R$ 13,6 milhões não são dinheirinho do café, mas é quase nada diante dos R$ 880 milhões do PNLD: são 135,6 milhões de exemplares de diversos títulos - o da coleção problemática, são 35 x 200 mil. Representa 1,55% do montante e 5,16% das unidades.

Parece, então, que o processo de avaliação do livro não está tão ruim assim. E a detecção do erro e a suspensão da utilização do material faz parte do processo de autocorreção.

Erros sempre ocorrerão, o sistema precisa é fazer com que fiquem em uma taxa aceitavelmente baixa.

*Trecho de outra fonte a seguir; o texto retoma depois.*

import Mathlib
import HarnessLib
import Summits.HubbardSuperconductivity.HubbardSuperconductivity.Theorems.KLProgrammeKLRegimeEnginePairTransferRelResAnalyticResolvedConv
import Summits.HubbardSuperconductivity.HubbardSuperconductivity.Theorems.KLProgrammeKLRegimeEnginePairTransferMemberDefectRowsFamily

/-!
# Route `KLProgramme` — ENGINE child gen 8 (stmt-HubbardSuperconductivity-20437 `KLRegimeEngineV17F2`), skeleton v2 class #5 rev 3, Ẽ-organisation STEP (RESOLVED door):
# the (R200) acceptance-test STEP AT EVERY SCALE — member particle–hole classes discharged by convolution (`n ≥ 1`) / flat (`n = 0`) —
# `pairTransferRelResIdx_family_succ_of_analytic_resolved_convAll` (cell gate-hubbard-kl, seat hubbard-kl-k3c1-p1 g15; row 66∪ of CLASS5-RESOLVED-STEP.md / KLTC-INDEX v12)

WHY.  Row 66 (`…_resolved_conv`, p641151) discharges the convolved member PH masses by k3c2-p2's two-shell convolution lemmas (`Wd/Wx_member_conv_le(')`, p638311), whose
band condition `2Λₙ + G·(2π/L) ≤ klE0` FAILS exactly at the first STEP `n = 0` (`Λ₀ = klE0`).  There the tree has the flat core `Wd_member_row_flat_le ≤ 2048·15367` /
`Wx_member_row_flat_le ≤ 1024·15367` (…MemberPHProfile, k3c2-p2 g17), which against `α ≥ 0`, `Σα ≤ Z` bounds the convolved masses by `F·Z` (`klrc_flat_conv`) — at `n = 0`
no decay in `n` is owed.  THIS FILE is row 66 with the band condition asked only for `1 ≤ n` and `Ran`'s per-member PH terms reading, VERBATIM,
`M4²·(if n = 0 then 2048·15367·Z else CONV_d) + M4²·(if n = 0 then 1024·15367·Z else CONV_x)` (`klrc_if_bound`), CONV the conv lemmas' right-hand sides — the form the producer
(row 67) consumes at every scale `n ≤ n_β` with ONE STEP call.  Located residual «(X).3-CONV-N0»: at `n = 0` the PH masses enter the budget as `M4²·F·Z` (no `Λ₁`).
Plumbing over rows 66 / k3c2-p2 g17; the SIZES (`M4`, window data, `RH RS RL`, `D`-rows, (F)(i), budget) stay hypotheses; nothing asserts (X).3, (c), K3 or superconductivity.
0 kit · 0 lit.
-/

noncomputable section

namespace Summit.HubbardSuperconductivity.HubbardSuperconductivity.Theorems.KLRegimeSplit

set_option linter.dupNamespace false -- summit = problem name (single-conjunct summit), D-0017

open Finset Matrix Set Literature.MathematicalPhysics.QuantumLattice Literature.Probability.LatticeModels GrassmannAlgebra
open Literature.MathematicalPhysics.QuantumLattice.FermiRG
open Summit.HubbardSuperconductivity.HubbardSuperconductivity.Theorems.KLProgrammeCooperResummation
open Summit.HubbardSuperconductivity.HubbardSuperconductivity.Theorems.KLProgrammeLegKernels
open Summit.HubbardSuperconductivity.HubbardSuperconductivity.Theorems.TwoPointAssembly
open Summit.HubbardSuperconductivity.HubbardSuperconductivity.Theorems.DispersionFlow
open Summit.HubbardSuperconductivity.HubbardSuperconductivity.Theorems.KLRegimeWick
open Summit.HubbardSuperconductivity.HubbardSuperconductivity.Theorems.EngineV8

variable (L M : ℕ) [NeZero L] [NeZero M]


/-- Generic bookkeeping: a weight `ρ ≥ 0` of total mass `≤ Z` against a row bounded FLAT by `F ≥ 0` gives `≤ F·Z`. -/
theorem klrc_flat_conv {ι : Type*} [Fintype ι] (ρ : ι → ℝ) {g : ι → ℝ} {F Z : ℝ} (hF : 0 ≤ F) (hg : ∀ c, g c ≤ F) (hρ : ∀ c, 0 ≤ ρ c)
    (hZ : ∑ c, ρ c ≤ Z) : ∑ c, ρ c * g c ≤ F * Z :=
  (Finset.sum_le_sum fun c _ => mul_le_mul_of_nonneg_left (hg c) (hρ c)).trans (by rw [← Finset.sum_mul, mul_comm]; exact mul_le_mul_of_nonneg_left hZ hF)

/-- Generic bookkeeping: a bound valid at every scale and a sharper one valid from scale `1` on combine into the `if n = 0` form. -/
theorem klrc_if_bound {S A B : ℝ} {n : ℕ} (h0 : S ≤ A) (h1 : 1 ≤ n → S ≤ B) : S ≤ if n = 0 then A else B := by
  split_ifs with h
  · exact h0
  · exact h1 (Nat.pos_of_ne_zero h)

P.e., a Toyota, símbolo de excelência, entre 1997 e 2008 vendeu 1 milhão de automóveis Prius. Este ano, a montadora japonesa fez um recall para 106 mil veículos produzidos entre 1997 e 2003. Assumindo uma taxa constante - o que não é verdadeiro - de cerca de 100 mil veículos vendidos por ano, são 100 mil carros com problemas em 600 mil unidades: ou cerca de 17%. Atualmente são 3 milhões de unidades vendidas no mundo. Se assumirmos que nenhum outro veículo com problemas foi produzido, a fração será de 3,53%.

Então, tudo bem a chiadeira, mas não façamos também uma tempestade em copo d'água, que tudo é uma porcaria, politizar a coisa dizendo que o MEC petista promove o analfabetismo e cousa e lousa.

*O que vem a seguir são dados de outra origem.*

import Mathlib
import HarnessLib

/-!
# Stub `stub_transferAlgebra` of the line `birth` — crux `NeutralTaylorWaves.NonresonantSelection`
# (stmt-AnomalousDissipation-16294)

The pure real-arithmetic endgame (`κ = 1/16`, `A = 2`) of the Kato-type perturbation argument
`borderedGapStability` of the skeleton `Cruxes/NonresonantSelection/Lines/birth.lean`.
Letters: `E = ‖v‖₂²`, `b` the drift unknown, `P = ‖F‖₂²` the bordered residual at the perturbed
base and `g` the border pairing there, `P₁, g₁` the same two quantities at the reference base (the
spine),
`D = ‖∇v‖₂²`, `M` the constant of the bordered a-priori bound at the spine, `G = sup ‖∇w‖`, `δ` the
distance of the two bases, `ν` the viscosity.

Proof. Put `X := √(E + b²)`, `Y := √(P + g²)`, `Y₁ := √(P₁ + g₁²)`, `s := √ν`; then `√E, |b| ≤ X`
and `√P, |g| ≤ Y`.
1. Energy: `νD ≤ √P√E + 3GE + |b||g| ≤ 2XY + 3GX² ≤ (Y + (1+2G)X)²`, so `s√D ≤ Y + (1+2G)X`.
2. Perturbation and Minkowski in `ℝ²`: `Y₁ ≤ Y + δ(2√D + 3√E + |b|)`.
3. Spine bound: `X ≤ M Y₁`.
4. Smallness `δ(1+M)(1+G) ≤ ν/16`, `ν ≤ 1`: `Mδ ≤ ν/16`, `Mδ(1+2G) ≤ ν/8`, whence
   `Mδ√D ≤ Y/16 + X/8` and `X ≤ MY + Y/8 + X/2`, i.e. `X ≤ (2M + 1/4)Y ≤ 2(1+M)Y`; square.
-/

-- `Summit.<Summit>.<Problem>` is the tree's mandated summit-side namespace; for this single-conjunct
-- summit the two segments coincide, so the duplicate is deliberate.
set_option linter.dupNamespace false

noncomputable section

namespace Summit.AnomalousDissipation.AnomalousDissipation.Theorems

/-- Cauchy–Schwarz in `ℝ²`: `a₁a₂ + b₁b₂ ≤ √(a₁² + b₁²) · √(a₂² + b₂²)`. -/
theorem nonresonantSelection_alg_cauchySchwarz_two (a₁ a₂ b₁ b₂ : ℝ) :
    a₁ * a₂ + b₁ * b₂ ≤ Real.sqrt (a₁ ^ 2 + b₁ ^ 2) * Real.sqrt (a₂ ^ 2 + b₂ ^ 2) := by
  have h : (a₁ * a₂ + b₁ * b₂) ^ 2 ≤ (a₁ ^ 2 + b₁ ^ 2) * (a₂ ^ 2 + b₂ ^ 2) := by
    nlinarith [sq_nonneg (a₁ * b₂ - a₂ * b₁)]
  have h' := Real.abs_le_sqrt h
  rw [Real.sqrt_mul (by positivity)] at h'
  exact (le_abs_self _).trans h'

/-- Minkowski in `ℝ²`: `√((a₁+a₂)² + (b₁+b₂)²) ≤ √(a₁² + b₁²) + √(a₂² + b₂²)`. -/
theorem nonresonantSelection_alg_minkowski_two (a₁ a₂ b₁ b₂ : ℝ) :
    Real.sqrt ((a₁ + a₂) ^ 2 + (b₁ + b₂) ^ 2) ≤
      Real.sqrt (a₁ ^ 2 + b₁ ^ 2) + Real.sqrt (a₂ ^ 2 + b₂ ^ 2) := by
  have hu0 : 0 ≤ Real.sqrt (a₁ ^ 2 + b₁ ^ 2) := Real.sqrt_nonneg _
  have hv0 : 0 ≤ Real.sqrt (a₂ ^ 2 + b₂ ^ 2) := Real.sqrt_nonneg _
  have hu2 : Real.sqrt (a₁ ^ 2 + b₁ ^ 2) ^ 2 = a₁ ^ 2 + b₁ ^ 2 := Real.sq_sqrt (by positivity)
  have hv2 : Real.sqrt (a₂ ^ 2 + b₂ ^ 2) ^ 2 = a₂ ^ 2 + b₂ ^ 2 := Real.sq_sqrt (by positivity)
  have hcs := nonresonantSelection_alg_cauchySchwarz_two a₁ a₂ b₁ b₂
  have hle : (a₁ + a₂) ^ 2 + (b₁ + b₂) ^ 2 ≤
      (Real.sqrt (a₁ ^ 2 + b₁ ^ 2) + Real.sqrt (a₂ ^ 2 + b₂ ^ 2)) ^ 2 := by
    nlinarith [hcs, hu2, hv2]
  calc Real.sqrt ((a₁ + a₂) ^ 2 + (b₁ + b₂) ^ 2)
      ≤ Real.sqrt ((Real.sqrt (a₁ ^ 2 + b₁ ^ 2) + Real.sqrt (a₂ ^ 2 + b₂ ^ 2)) ^ 2) :=
        Real.sqrt_le_sqrt hle
    _ = Real.sqrt (a₁ ^ 2 + b₁ ^ 2) + Real.sqrt (a₂ ^ 2 + b₂ ^ 2) :=
        Real.sqrt_sq (add_nonneg hu0 hv0)

/-- **Stub `stub_transferAlgebra`** (line `birth` of crux `NeutralTaylorWaves.NonresonantSelection`,
stmt-AnomalousDissipation-16294) — THE TRANSFER ALGEBRA (`κ = 1/16`, `A = 2`). With `X² = E + b²`,
`Y² = P + g²`, `Y₁² = P₁ + g₁²`: the spine bound `X ≤ M Y₁`, the energy inequality
`νD ≤ √P√E + 3GE + |b||g|` (so `√ν √D ≤ Y + (1+2G)X`), the perturbation bounds
`√P₁ ≤ √P + δ(2√D + 2√E + |b|)`, `|g₁ − g| ≤ δ√E` (so, by Minkowski in `ℝ²`,
`Y₁ ≤ Y + δ(2√D + 3√E + |b|)`) and the smallness `δ(1+M)(1+G) ≤ ν/16`, `ν ≤ 1` give
`X ≤ (M + 1/8)Y + X/2`, hence `X ≤ 2(1+M)Y` and `E + b² = X² ≤ (2(1+M))² (P + g²)`. -/
theorem stub_transferAlgebra :
    ∀ (ν M G δ E b P g P₁ g₁ D : ℝ),
      0 < ν → ν ≤ 1 → 0 ≤ M → 0 ≤ G → 0 ≤ δ → 0 ≤ E → 0 ≤ P → 0 ≤ P₁ → 0 ≤ D →
      δ * (1 + M) * (1 + G) ≤ ν / 16 →
      E + b ^ 2 ≤ M ^ 2 * (P₁ + g₁ ^ 2) →
      ν * D ≤ Real.sqrt P * Real.sqrt E + 3 * G * E + |b| * |g| →
      Real.sqrt P₁ ≤ Real.sqrt P + δ * (2 * Real.sqrt D + 2 * Real.sqrt E + |b|) →
      |g₁ - g| ≤ δ * Real.sqrt E →
      E + b ^ 2 ≤ (2 * (1 + M)) ^ 2 * (P + g ^ 2) := by
  intro ν M G δ E b P g P₁ g₁ D hν hν1 hM hG hδ hE hP hP₁ _hD hsmall hgap hen hres hbor
  -- the four square roots `X, Y, Y₁, s`
  obtain ⟨X, hXdef⟩ : ∃ X, X = Real.sqrt (E + b ^ 2) := ⟨_, rfl⟩
  obtain ⟨Y, hYdef⟩ : ∃ Y, Y = Real.sqrt (P + g ^ 2) := ⟨_, rfl⟩
  obtain ⟨Y₁, hY₁def⟩ : ∃ Y₁, Y₁ = Real.sqrt (P₁ + g₁ ^ 2) := ⟨_, rfl⟩
  obtain ⟨s, hsdef⟩ : ∃ s, s = Real.sqrt ν := ⟨_, rfl⟩
  have hX0 : 0 ≤ X := by rw [hXdef]; exact Real.sqrt_nonneg _
  have hY0 : 0 ≤ Y := by rw [hYdef]; exact Real.sqrt_nonneg _
  have hX2 : X ^ 2 = E + b ^ 2 := by rw [hXdef]; exact Real.sq_sqrt (by positivity)
  have hY2 : Y ^ 2 = P + g ^ 2 := by rw [hYdef]; exact Real.sq_sqrt (by positivity)
  have hs0 : 0 < s := by rw [hsdef]; exact Real.sqrt_pos.2 hν
  have hs2 : s ^ 2 = ν := by rw [hsdef]; exact Real.sq_sqrt hν.le
  have hs1 : s ≤ 1 := by rw [hsdef]; exact Real.sqrt_le_one.2 hν1
  have hsE0 : 0 ≤ Real.sqrt E := Real.sqrt_nonneg _
  have hsE_X : Real.sqrt E ≤ X := by
    rw [hXdef]; exact Real.sqrt_le_sqrt (by linarith [sq_nonneg b])
  have hb_X : |b| ≤ X := by
    rw [hXdef]; exact Real.abs_le_sqrt (by linarith)
  have hsP_Y : Real.sqrt P ≤ Y := by
    rw [hYdef]; exact Real.sqrt_le_sqrt (by linarith [sq_nonneg g])
  have hg_Y : |g| ≤ Y := by
    rw [hYdef]; exact Real.abs_le_sqrt (by linarith)
  -- Step 1: the energy inequality gives `s √D ≤ Y + (1 + 2G) X`
  have hE_X2 : E ≤ X ^ 2 := by rw [hX2]; linarith [sq_nonneg b]
  have hPE : Real.sqrt P * Real.sqrt E ≤ Y * X := mul_le_mul hsP_Y hsE_X hsE0 hY0
  have hbg : |b| * |g| ≤ X * Y := mul_le_mul hb_X hg_Y (abs_nonneg g) hX0
  have hGE : G * E ≤ G * X ^ 2 := mul_le_mul_of_nonneg_left hE_X2 hG
  have hνD : ν * D ≤ (Y + (1 + 2 * G) * X) ^ 2 := by
    linarith [hen, hPE, hbg, hGE, mul_nonneg (mul_nonneg hG hX0) hY0, sq_nonneg Y,
      mul_nonneg hG (sq_nonneg X), sq_nonneg X, mul_nonneg (sq_nonneg G) (sq_nonneg X)]
  have hW0 : 0 ≤ Y + (1 + 2 * G) * X := add_nonneg hY0 (mul_nonneg (by linarith) hX0)
  have hsD : s * Real.sqrt D ≤ Y + (1 + 2 * G) * X := by
    have h := Real.sqrt_le_sqrt hνD
    rwa [Real.sqrt_mul hν.le, Real.sqrt_sq hW0, ← hsdef] at h
  -- Step 2: perturbation and Minkowski in `ℝ²`: `Y₁ ≤ Y + δ (2√D + 3√E + |b|)`
  have hR0 : 0 ≤ δ * (2 * Real.sqrt D + 2 * Real.sqrt E + |b|) := by positivity
  have hδE0 : 0 ≤ δ * Real.sqrt E := mul_nonneg hδ hsE0
  have hg₁ : |g₁| ≤ |g| + δ * Real.sqrt E := by
    have := abs_sub_abs_le_abs_sub g₁ g
    linarith
  have hP₁le : P₁ ≤ (Real.sqrt P + δ * (2 * Real.sqrt D + 2 * Real.sqrt E + |b|)) ^ 2 := by
    have h := pow_le_pow_left₀ (Real.sqrt_nonneg P₁) hres 2
    rwa [Real.sq_sqrt hP₁] at h
  have hg₁le : g₁ ^ 2 ≤ (|g| + δ * Real.sqrt E) ^ 2 := by
    have h := pow_le_pow_left₀ (abs_nonneg g₁) hg₁ 2
    rwa [sq_abs] at h
  have hY₁le : Y₁ ≤ Y + δ * (2 * Real.sqrt D + 3 * Real.sqrt E + |b|) := by
    have hmink := nonresonantSelection_alg_minkowski_two (Real.sqrt P)
      (δ * (2 * Real.sqrt D + 2 * Real.sqrt E + |b|)) |g| (δ * Real.sqrt E)
    rw [Real.sq_sqrt hP, sq_abs, ← hYdef] at hmink
    have htail : Real.sqrt ((δ * (2 * Real.sqrt D + 2 * Real.sqrt E + |b|)) ^ 2 +
        (δ * Real.sqrt E) ^ 2) ≤
        δ * (2 * Real.sqrt D + 2 * Real.sqrt E + |b|) + δ * Real.sqrt E := by
      rw [Real.sqrt_le_left (add_nonneg hR0 hδE0)]
      linarith [mul_nonneg hR0 hδE0]
    calc Y₁ = Real.sqrt (P₁ + g₁ ^ 2) := hY₁def
      _ ≤ Real.sqrt ((Real.sqrt P + δ * (2 * Real.sqrt D + 2 * Real.sqrt E + |b|)) ^ 2 +
            (|g| + δ * Real.sqrt E) ^ 2) := Real.sqrt_le_sqrt (add_le_add hP₁le hg₁le)
      _ ≤ Y + Real.sqrt ((δ * (2 * Real.sqrt D + 2 * Real.sqrt E + |b|)) ^ 2 +
            (δ * Real.sqrt E) ^ 2) := hmink
      _ ≤ Y + (δ * (2 * Real.sqrt D + 2 * Real.sqrt E + |b|) + δ * Real.sqrt E) :=
          add_le_add le_rfl htail
      _ = Y + δ * (2 * Real.sqrt D + 3 * Real.sqrt E + |b|) := by ring
  -- Step 3: the spine bound `X ≤ M Y₁`
  have hXle : X ≤ M * Y₁ := by
    have h := Real.sqrt_le_sqrt hgap
    rwa [Real.sqrt_mul (sq_nonneg M), Real.sqrt_sq hM, ← hXdef, ← hY₁def] at h
  -- Step 4: smallness and combination
  have hMδ : M * δ ≤ ν / 16 := by
    linarith [mul_nonneg hδ hG, mul_nonneg (mul_nonneg hδ hM) hG]
  have hMδG : M * δ * (1 + 2 * G) ≤ ν / 8 := by
    linarith [mul_nonneg hδ hG, mul_nonneg hδ hM]
  have hMδ0 : 0 ≤ M * δ := mul_nonneg hM hδ
  have hT : M * δ * Real.sqrt D ≤ Y / 16 + X / 8 := by
    -- `s (Mδ√D) ≤ Mδ (Y + (1+2G)X) ≤ (ν/16) Y + (ν/8) X = s (s (Y/16 + X/8))`
    have h1 : s * (M * δ * Real.sqrt D) ≤ M * δ * (Y + (1 + 2 * G) * X) := by
      have := mul_le_mul_of_nonneg_left hsD hMδ0
      linarith
    have hA : M * δ * Y ≤ ν / 16 * Y := mul_le_mul_of_nonneg_right hMδ hY0
    have hB : M * δ * (1 + 2 * G) * X ≤ ν / 8 * X := mul_le_mul_of_nonneg_right hMδG hX0
    have h2 : s * (M * δ * Real.sqrt D) ≤ s * (s * (Y / 16 + X / 8)) := by
      have hνs : s * (s * (Y / 16 + X / 8)) = ν * (Y / 16 + X / 8) := by rw [← hs2]; ring
      rw [hνs]
      linarith
    have h3 : M * δ * Real.sqrt D ≤ s * (Y / 16 + X / 8) := le_of_mul_le_mul_left h2 hs0
    have h4 : s * (Y / 16 + X / 8) ≤ Y / 16 + X / 8 :=
      mul_le_of_le_one_left (by positivity) hs1
    linarith
  have hδE : M * δ * Real.sqrt E ≤ M * δ * X := mul_le_mul_of_nonneg_left hsE_X hMδ0
  have hδb : M * δ * |b| ≤ M * δ * X := mul_le_mul_of_nonneg_left hb_X hMδ0
  have hMδX : M * δ * X ≤ X / 16 := by
    have h1 := mul_le_mul_of_nonneg_right hMδ hX0
    have h2 : ν * X ≤ X := mul_le_of_le_one_left hX0 hν1
    linarith
  have hXY : X ≤ 2 * (1 + M) * Y := by
    have hmain : X ≤ M * (Y + δ * (2 * Real.sqrt D + 3 * Real.sqrt E + |b|)) :=
      hXle.trans (mul_le_mul_of_nonneg_left hY₁le hM)
    have hexp : M * (Y + δ * (2 * Real.sqrt D + 3 * Real.sqrt E + |b|)) =
        M * Y + 2 * (M * δ * Real.sqrt D) + 3 * (M * δ * Real.sqrt E) + M * δ * |b| := by ring
    rw [hexp] at hmain
    linarith
  -- conclusion: square `X ≤ 2 (1 + M) Y`
  have hfin : X ^ 2 ≤ (2 * (1 + M) * Y) ^ 2 := pow_le_pow_left₀ hX0 hXY 2
  calc E + b ^ 2 = X ^ 2 := hX2.symm
    _ ≤ (2 * (1 + M) * Y) ^ 2 := hfin
    _ = (2 * (1 + M)) ^ 2 * (P + g ^ 2) := by rw [← hY2]; ring

end Summit.AnomalousDissipation.AnomalousDissipation.Theorems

Como adendo, como é sempre bom a gente aprender um pouquinho mais. 10 - 7 = 4 não está sempre errado. Já frisei, não é o caso dos livros mencionados - estão com problemas sérios -, mas essa conta faz todo o sentido em um contexto, por exemplo, de uso de sistema de notação undecimal - isto é, de base 11 em vez do tradicional sistema decimal.

O uso do sistema decimal é praticamente um acidente de percurso da evolução, que nos brindou com o total de dez dedos nas mãos - excetuando-se casos de poli e oligodactilia. Sistemas digitais costumam usar o sistema binário, aí o 10 representa não as dez unidades do sistema decimal, mas duas unidades do sistema decimal. No sistema undecimal, 10 representa não as dez unidades do sistema decimal, mas onze unidades. 7 representa sete unidades tanto no sistema decimal quanto no sistema undecimal. E como se representam dez unidades no sistema undecimal? Pode ser qualquer outro símbolo, mas costumam usar a letra A maiúscula, que representa também o algarismo dez.

Não é um sistema tão comum quanto o decimal, o binário, o octal (com base 8), o hexadecimal (com base 16: 0, 1, 2, 3, 4, 5, 6, 7, 8, 9, A, B, C, D, E, F como algarismos), mas é tão válido quanto esses.